:: Excerpted records

import Literature.NumberTheory.QuadraticFields.QuadraticOrderLatticeDecomposition
import Mathlib.LinearAlgebra.Matrix.Determinant.Basic
import Mathlib.LinearAlgebra.Matrix.NonsingularInverse
import HarnessLib

/-!
# The Borevich–Faddeev normal form of a lattice over a quadratic order: the chain of orders
# `R(I₁) ⊆ ⋯ ⊆ R(Iₙ)` and the product class `[I₁⋯Iₙ]`
# (Jordan–Keeton–Poonen–Rains–Shepherd-Barron–Tate 2018, Thm. 3.2 (1) with the chain, and (2))

Topic `Literature/NumberTheory/QuadraticFields`, namespace
`Literature.NumberTheory.QuadraticFields.QuadraticOrderLattice`.  Family `hodge`, lane `lit-hodgefound`
(Track 2 foundations library), seat p18 gen 12, row g12-#1, FILE 1 (pure algebra).  Sequel of
`QuadraticOrderLatticeDecomposition` (seat p18 gen 11: a lattice over a quadratic order is a direct
sum of rank-one lattices `L = I₁y₁ ⊕ ⋯ ⊕ Iₙyₙ` — JKPRST Thm. 3.2 (1), existence only), whose module
docstring left as `TODO(general form)` exactly what is done here and in FILE 2
(`QuadraticOrderLatticeClassification`): the CHAIN condition on the orders, the invariance of the
product class, the standard form and the classification.  THEOREMS ONLY — no definition, no named
fact (D-0026; net Literature debt 0).

## Source, VERBATIM

B. W. Jordan, A. G. Keeton, B. Poonen, E. M. Rains, N. Shepherd-Barron, J. T. Tate, *Abelian varieties
isogenous to a power of an elliptic curve*, Compositio Math. 154 (2018) 934–959
[JKPRST2018IsogenousPowerElliptic] (held text `paper:arxiv-1602.06237`, p. 6), §3.2:

> **Theorem 3.2.** Let `R` be a quadratic order, i.e., an order in a degree `2` extension `K` of `ℚ`.
> Let `M` be a f.p. torsion-free `R`-module. • There exists a unique chain of orders `R₁ ⊆ ⋯ ⊆ Rₙ`
> between `R` and `K` and invertible ideals `I₁, …, Iₙ` of `R₁, …, Rₙ`, respectively, such that
> `M ≅ I₁ ⊕ ⋯ ⊕ Iₙ` as an `R`-module. • The `Iᵢ` are not unique, but their product `I₁⋯Iₙ` is an
> invertible `Rₙ`-ideal whose class `[M] ∈ Pic Rₙ` depends only on `M`. • The isomorphism type of `M`
> is uniquely determined by the chain `R₁ ⊆ ⋯ ⊆ Rₙ` and the class `[M] ∈ Pic Rₙ`. *Proof.* See
> [Borevich–Faddeev 1960]. For generalizations to other integral domains, see [Bass 1963],
> [Borevich–Faddeev 1965], [Levy 1985], and the survey article [Salce 2002].

The printed proofs (Z. I. Borevich, D. K. Faddeev, Vestnik Leningrad. Univ. 15 (1960); H. Bass,
*Torsion free and projective modules*, Trans. AMS 102 (1962) / Math. Z. 82 (1963) §7) are NOT held —
DECLARED DEVIATION: the proofs below are elementary arguments written for this file on the carriers
of `QuadraticOrderLatticeDecomposition` (whose `exists_good_vector` / `exists_splitting` /
`multiplier_eq_span_one_pair` are consumed BY NAME), with Cox's Prop. 7.4 in p01's form
`QuadraticLattice.exists_mul_eq_div_self` (every rank-two lattice of a quadratic field is invertible
for its own order `(I : I)`).

## Carriers (as in the gen-11 file; no new definition)

`K` is a field with `[K : ℚ] = 2` where needed (§1, §5), `V`, `V′` are `K`-vector spaces, a lattice is
a finitely generated `L : Submodule ℤ V` stable under ONE irrational `θ₀ ∈ K`; the rank-one pieces are
`Iᵢ = Submodule.span ℤ {αᵢ, βᵢ} ⊆ K`; the ORDER of a lattice `I ⊆ K` is Mathlib's submodule quotient
`I / I = {x : xI ⊆ I}` (`Submodule.mem_div_iff_forall_mul_mem`), the multiplier order `R(L)` of
`L ⊆ V` is the predicate `∀ v ∈ L, x • v ∈ L`; a decomposition is the statement
`v ∈ L ↔ ∃ c : Fin n → K, (∀ i, c i ∈ I i) ∧ v = Σ cᵢ • yᵢ` with `y` `K`-independent; an isomorphism
`L ≅ L′` of lattices is a `K`-linear `f : V →ₗ[K] V′` (injective where needed) with
`L.map f = L′` — the rational extension of a module isomorphism.  "Same class in `Pic Rₙ`" for two
lattices `P, P′ ⊆ K` with the same order reads `P′ = d • P`, `d ∈ K^×`.

## What is formalised

* §1 **Thm. 3.2 (1) WITH THE CHAIN** (`exists_chain_decomposition`, §5): the gen-11 induction re-run
  while tracking orders — `L = ⊕ Iᵢyᵢ` with `(I₁ : I₁) ⊆ (I₂ : I₂) ⊆ ⋯ ⊆ (Iₙ : Iₙ)` and `R(L) ⊆ (Iᵢ : Iᵢ)`
  for all `i`; with `forall_smul_mem_iff_forall_mem_div` (`R(L) = ⋂ᵢ (Iᵢ : Iᵢ)` for ANY decomposition)
  this gives **`R(L) = R₁`** (`forall_smul_mem_iff_mem_div_first`).  Mechanism: the first piece is the
  good vector's coefficient lattice `I_m` with `R(I_m) = R(L) = ℤ + ℤθ`, and the complement `L₂` is
  `θ`-stable, so `R(L) ⊆ R(L₂) = R(I₂)` inductively.
* §2 **the determinant lattice** (any field `K`): `ℤ·{det C : C has its i-th row in Iᵢ} = I₁⋯Iₙ`
  (`span_det_eq_prod`: Leibniz for `⊆`, diagonal matrices for `⊇`), hence
  **`J₁⋯Jₙ = det(A)·I₁⋯Iₙ`** whenever the coefficient vectors for the `Jᵢ` are the `A`-images of those
  for the `Iᵢ` (`prod_eq_det_smul_prod`); `det A ≠ 0` as soon as all `Jᵢ ≠ 0`.
* §3 **orders of products** (any field): the product of a chain of orders is its largest member
  (`prod_eq_last_of_chain`); for lattices `Iᵢ` invertible for their orders `(Iᵢ : Iᵢ)` forming a chain,
  **`(I₁⋯Iₙ)(𝔫₁⋯𝔫ₙ) = Rₙ` and `(I₁⋯Iₙ : I₁⋯Iₙ) = Rₙ`** (`prod_mul_prod_eq_last_and_div_self_prod`) — the
  first half of Thm. 3.2 (2).
* §4 **transport** (any field): what a `K`-linear `f` with `f(L) = L′` does to coefficient vectors
  (`coeff_iff_of_map_eq`), whence **Thm. 3.2 (2), invariance: `J₁⋯Jₙ = det(A)·I₁⋯Iₙ`**
  (`exists_prod_eq_det_smul_prod_of_map_eq`) and the invariance of `R(L)` (`forall_smul_mem_map_iff`).
* §5 **assembly for quadratic orders**: `exists_chain_decomposition`; `exists_prod_mul_eq_last`
  (`I₁⋯Iₙ` invertible over `Rₙ = (I₁⋯Iₙ : I₁⋯Iₙ)`, via Cox 7.4); `exists_prod_eq_smul_prod_of_map_eq`
  (`J₁⋯Jₙ = d·I₁⋯Iₙ`, `d ≠ 0`, so `Rₙ(L′) = Rₙ(L)` and `[J₁⋯Jₙ] = [I₁⋯Iₙ]`); `div_first_eq_of_map_eq`
  (`R₁(L′) = R₁(L)`).

NOT here: the standard form `L ≅ R₁ ⊕ ⋯ ⊕ Rₙ₋₁ ⊕ I₁⋯Iₙ`, «chain + class ⟹ isomorphism type» and the
uniqueness of the whole chain (Thm. 3.2 (1) uniqueness, (3)) — FILE 2 `QuadraticOrderLatticeClassification`.

## References
* [JKPRST2018IsogenousPowerElliptic] Jordan–Keeton–Poonen–Rains–Shepherd-Barron–Tate, Compositio
  Math. 154 (2018), §3.2 Thm. 3.2, p. 6 (= arXiv:1602.06237).
* [Cox2013] D. A. Cox, *Primes of the form x² + ny²*, 2nd ed., §7.A Prop. 7.4, pp. 134–136.
* Z. I. Borevich, D. K. Faddeev, Vestnik Leningrad. Univ. 15 (1960) no. 19, 125–130 (not held);
  H. Bass, Trans. Amer. Math. Soc. 102 (1962) 319–327 and Math. Z. 82 (1963) 8–28, §7 (not held);
  S. Marseglia, *Computing abelian varieties over finite fields isogenous to a power*, Res. Number
  Theory 5 (2019), Thm. 2.3 (the Bass-order form of the statement; held `paper:arxiv-1808.03673` p. 4).
-/

noncomputable section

::::

Check each line of the records above, and copy those that hold the word "this".

DECLARED DEVIATION: the proofs below are elementary arguments written for this file on the carriers
  this gives **`R(L) = R₁`** (`forall_smul_mem_iff_mem_div_first`).  Mechanism: the first piece is the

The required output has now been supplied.